- [DIRECTIONS] Below are lines of data; restate word for word those running from the line containing "scan x n pre" to the line containing "The outer register", inclusive, and no others.

● ● ●

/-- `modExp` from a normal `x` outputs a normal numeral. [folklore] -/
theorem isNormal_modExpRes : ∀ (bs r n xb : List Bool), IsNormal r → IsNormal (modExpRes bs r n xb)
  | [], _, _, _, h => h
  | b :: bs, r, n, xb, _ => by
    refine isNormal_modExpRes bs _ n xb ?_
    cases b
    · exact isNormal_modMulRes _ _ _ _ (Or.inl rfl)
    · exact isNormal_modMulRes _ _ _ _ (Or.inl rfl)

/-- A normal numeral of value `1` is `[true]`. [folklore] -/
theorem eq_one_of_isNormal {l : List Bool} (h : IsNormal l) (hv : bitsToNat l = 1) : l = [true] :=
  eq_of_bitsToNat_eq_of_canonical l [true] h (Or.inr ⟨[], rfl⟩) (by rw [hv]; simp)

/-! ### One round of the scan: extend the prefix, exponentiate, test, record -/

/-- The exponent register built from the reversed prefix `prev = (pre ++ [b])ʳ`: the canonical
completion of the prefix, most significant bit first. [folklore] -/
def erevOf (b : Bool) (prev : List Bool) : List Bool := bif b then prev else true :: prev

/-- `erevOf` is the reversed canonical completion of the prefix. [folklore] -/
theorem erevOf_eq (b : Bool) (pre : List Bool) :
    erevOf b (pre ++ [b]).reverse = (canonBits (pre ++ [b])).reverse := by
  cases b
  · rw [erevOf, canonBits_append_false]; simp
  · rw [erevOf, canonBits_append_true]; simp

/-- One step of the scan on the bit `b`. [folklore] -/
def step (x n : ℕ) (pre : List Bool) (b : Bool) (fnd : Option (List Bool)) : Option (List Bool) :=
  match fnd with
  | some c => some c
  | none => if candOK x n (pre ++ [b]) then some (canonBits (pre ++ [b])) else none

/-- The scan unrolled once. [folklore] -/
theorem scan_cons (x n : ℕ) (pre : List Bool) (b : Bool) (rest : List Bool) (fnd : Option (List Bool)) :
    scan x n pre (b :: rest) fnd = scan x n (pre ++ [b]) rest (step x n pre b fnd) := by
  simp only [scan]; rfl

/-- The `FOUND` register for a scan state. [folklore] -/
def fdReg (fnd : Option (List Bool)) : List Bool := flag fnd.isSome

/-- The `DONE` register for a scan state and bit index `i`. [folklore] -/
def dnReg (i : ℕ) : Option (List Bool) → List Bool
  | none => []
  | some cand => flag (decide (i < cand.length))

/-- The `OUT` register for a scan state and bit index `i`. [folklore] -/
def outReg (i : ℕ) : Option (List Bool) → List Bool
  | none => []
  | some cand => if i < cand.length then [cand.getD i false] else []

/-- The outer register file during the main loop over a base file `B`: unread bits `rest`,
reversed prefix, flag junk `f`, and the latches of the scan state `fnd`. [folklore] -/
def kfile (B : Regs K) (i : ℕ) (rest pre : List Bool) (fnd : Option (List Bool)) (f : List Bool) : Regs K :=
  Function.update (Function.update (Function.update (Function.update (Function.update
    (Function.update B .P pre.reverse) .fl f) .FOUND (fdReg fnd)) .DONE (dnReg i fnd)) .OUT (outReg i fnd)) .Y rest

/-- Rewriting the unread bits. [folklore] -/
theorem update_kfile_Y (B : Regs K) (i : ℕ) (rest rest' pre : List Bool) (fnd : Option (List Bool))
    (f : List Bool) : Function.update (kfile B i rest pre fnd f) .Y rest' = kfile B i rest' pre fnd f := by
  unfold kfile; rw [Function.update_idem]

● ● ●

- [ANSWER AREA]
    scan x n pre (b :: rest) fnd = scan x n (pre ++ [b]) rest (step x n pre b fnd) := by
  simp only [scan]; rfl

/-- The `FOUND` register for a scan state. [folklore] -/
def fdReg (fnd : Option (List Bool)) : List Bool := flag fnd.isSome

/-- The `DONE` register for a scan state and bit index `i`. [folklore] -/
def dnReg (i : ℕ) : Option (List Bool) → List Bool
  | none => []
  | some cand => flag (decide (i < cand.length))

/-- The `OUT` register for a scan state and bit index `i`. [folklore] -/
def outReg (i : ℕ) : Option (List Bool) → List Bool
  | none => []
  | some cand => if i < cand.length then [cand.getD i false] else []

/-- The outer register file during the main loop over a base file `B`: unread bits `rest`,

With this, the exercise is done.